# #StackBounty: #mixed-model #lme4-nlme #panel-data #sample-size #glmm GLMM recommendation on number of levels

*Bounty: 50*

*Bounty: 50*

I am looking at a panel data with binary outcomes in each year. The ultimate use of the model I build is for prediction. The cross-sections are quite tall (~100,000 non-cases and ~5,000-20,000 cases) but the number of years is few. I suspect that there may be both a time-varying intercept and one time-varying coefficient. Thus, I am using `lme4::glmer`

. My questions are as follows

- Can I estimate the three co-variance parameters despite a low number years (levels of the random effect factor).
- Should I suspect that the results are unrealiabel? Are there general guidelines for the number of needed levels to estimate co-variance parameters (references would be neat)?

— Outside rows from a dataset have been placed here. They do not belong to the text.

/-! ### The kernel weight against `r²` -/

/-- **`Φ(r) r² ≤ 14/5`** for the kernel weight `Φ(r) = (r²/4)/(e^{r²/4} − 1)`: with `x = r²/4`,
`Φ r² = 4x²/(eˣ − 1) ≤ 4 · (7/10)` (`x² ≤ (7/10)(eˣ − 1)`, landed). [folklore]
[cite: GallaySverak2021, §2 proof of Thm 2.5, the modes |n| ≥ 2 (source of the ARGUMENT implemented; this declaration is the cell’s own lemma, NOT a printed statement)] -/
theorem highModes_kerWeight_mul_sq_le (r : ℝ) : kerWeight r * r ^ 2 ≤ 14 / 5 := by
  rcases eq_or_ne r 0 with h | h
  · rw [h]; norm_num
  rw [kerWeight_eq h]
  have hx : 0 < r ^ 2 / 4 := by positivity
  have hex : 0 < Real.exp (r ^ 2 / 4) - 1 := by
    have := Real.add_one_lt_exp hx.ne'; linarith
  have key := sq_le_seven_tenths_mul_exp_sub_one hx.le
  rw [div_mul_eq_mul_div, div_le_iff₀ hex]
  nlinarith

/-! ### Hardy–Wirtinger against the kernel weight -/

/-- **`∫ Φ(|x|) φ² ≤ (14/15) ∫ ‖∇φ‖²`** (and `Φ φ² ∈ L¹`) for `φ ∈ C¹(ℝ²)` odd with vanishing
`k = ±1` circle coefficients and `‖∇φ‖² ∈ L¹`: on each circle `Φ(r) ∫ φ(γ_r)² ≤ Φ(r)(r²/3) ∫ ‖∇φ(γ_r)‖²`
and `Φ(r) r² ≤ 14/5`; then the comparison principle circle by circle. [folklore]
[cite: GallaySverak2021, §2 proof of Thm 2.5, the modes |n| ≥ 2 (source of the ARGUMENT implemented; this declaration is the cell’s own lemma, NOT a printed statement)] -/
theorem highModes_integral_kerWeight_mul_sq_le (φ : EuclideanSpace ℝ (Fin 2) → ℝ) (hφ : ContDiff ℝ 1 φ)
    (hodd : ∀ x, φ (-x) = -φ x)
    (hmode : ∀ r : ℝ, 0 < r →
      ∫ θ in (-π)..π, φ (circlePt r θ) * Real.cos θ = 0 ∧
      ∫ θ in (-π)..π, φ (circlePt r θ) * Real.sin θ = 0)
    (hint : Integrable fun ξ => ‖gradient φ ξ‖ ^ 2) :
    Integrable (fun ξ => kerWeight ‖ξ‖ * φ ξ ^ 2) ∧
      ∫ ξ, kerWeight ‖ξ‖ * φ ξ ^ 2 ≤ 14 / 15 * ∫ ξ, ‖gradient φ ξ‖ ^ 2 := by
  have hΦc : Continuous fun ξ : EuclideanSpace ℝ (Fin 2) => kerWeight ‖ξ‖ :=
    continuous_kerWeight.comp continuous_norm
  have hgrad : Continuous (gradient φ) :=
    (InnerProductSpace.toDual ℝ (EuclideanSpace ℝ (Fin 2))).symm.continuous.comp (hφ.continuous_fderiv one_ne_zero)
  have h := integral_le_integral_of_forall_circle (F₁ := fun ξ => kerWeight ‖ξ‖ * φ ξ ^ 2)
    (F₂ := fun ξ => 14 / 15 * ‖gradient φ ξ‖ ^ 2) (hΦc.mul (hφ.continuous.pow 2))
    (continuous_const.mul (hgrad.norm.pow 2))
    (fun ξ => mul_nonneg (kerWeight_pos _).le (sq_nonneg _)) (fun ξ => by positivity) (hint.const_mul _)
    fun r hr => ?_
  · rw [integral_const_mul] at h
    exact h
  -- the circle-wise inequality
  show ∫ θ in (-π)..π, kerWeight ‖circlePt r θ‖ * φ (circlePt r θ) ^ 2 ≤
    ∫ θ in (-π)..π, 14 / 15 * ‖gradient φ (circlePt r θ)‖ ^ 2
  simp_rw [norm_circlePt, kerWeight_abs]
  rw [intervalIntegral.integral_const_mul, intervalIntegral.integral_const_mul]
  obtain ⟨hc, hs⟩ := hmode r hr
  have hA := highModes_sq_circle_le φ hφ hodd hc hs
  have hK := highModes_kerWeight_mul_sq_le r
  have hI : 0 ≤ ∫ θ in (-π)..π, ‖gradient φ (circlePt r θ)‖ ^ 2 :=
    intervalIntegral.integral_nonneg (by linarith [Real.pi_pos]) fun θ _ => sq_nonneg _
  calc kerWeight r * ∫ θ in (-π)..π, φ (circlePt r θ) ^ 2
      ≤ kerWeight r * (r ^ 2 / 3 * ∫ θ in (-π)..π, ‖gradient φ (circlePt r θ)‖ ^ 2) :=
        mul_le_mul_of_nonneg_left hA (kerWeight_pos r).le
    _ = (kerWeight r * r ^ 2) / 3 * ∫ θ in (-π)..π, ‖gradient φ (circlePt r θ)‖ ^ 2 := by ring
    _ ≤ (14 / 5) / 3 * ∫ θ in (-π)..π, ‖gradient φ (circlePt r θ)‖ ^ 2 := by gcongr
    _ = 14 / 15 * ∫ θ in (-π)..π, ‖gradient φ (circlePt r θ)‖ ^ 2 := by ring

Here is an example to make it more clear

```
#####
# simulate data
set.seed(71005391)
n_lvls <- 16 # few number of year levels
n_per_lvl <- 1e4 # tall cross section
n <- n_lvls * n_per_lvl
# simulate covariates and random effects
X <- matrix(rnorm(n * 2), n, 2)
year <- as.integer(gl(n_lvls, n_per_lvl))
Q <- matrix(c(.3, .133, .133, .2), 2)
ranefs <- matrix(rnorm(n_lvls * 2), ncol = 2) %*% chol(Q)
# compute linear predictor and simulate outcome
lps <-
# fixed effects
-1 + X[, 1] + X[, 2] +
# random effects
ranefs[year, 1] + ranefs[year, 2] * X[, 2]
df <- data.frame(Y = 1 / (1 + exp(-lps)) > runif(n), X, year = year)
#####
# fit model
library(lme4)
fit <- glmer(Y ~ X1 + X2 + (X2 | year), data = df, family = binomial())
# show estimates
list(est = VarCorr(fit), actual_var = Q, actual_cor = cov2cor(Q))
#R> $est
#R> Groups Name Std.Dev. Corr
#R> year (Intercept) 0.43682
#R> X2 0.43690 0.709
#R>
#R> $actual_var
#R> [,1] [,2]
#R> [1,] 0.300 0.133
#R> [2,] 0.133 0.200
#R>
#R> $actual_cor
#R> [,1] [,2]
#R> [1,] 1.0000000 0.5429702
#R> [2,] 0.5429702 1.0000000
```

Here are confidence intervals using likelihood profiles for the variance parameters

```
conf. <- confint.merMod(
fit, method = "profile", quiet = FALSE, oldNames = FALSE,
parm = "theta_", parallel = "snow", ncpus = 7, verbose = TRUE)
#R> Computing profile confidence intervals ...
#R> Warning messages:
#R> 1: In if (parm == "theta_") { :
#R> the condition has length > 1 and only the first element will be used
#R> 2: In if (parm == "beta_") { :
#R> the condition has length > 1 and only the first element will be used
conf.
#R> 2.5 % 97.5 %
#R> sd_(Intercept)|year 0.3195899 0.6469012
#R> cor_X2.(Intercept)|year 0.3642638 0.8832762
#R> sd_X2|year 0.3194962 0.6472190
```

My intuition is that we would need a lot of levels to estimate the co-variance parameters. E.g., as we need a lot of observation in a pure fixed effect model to estimate the coefficients. 3 random effects relative to the 16 levels as in the above does seem quite high. However, I gather that the large amount of information from the cross section may have an effect?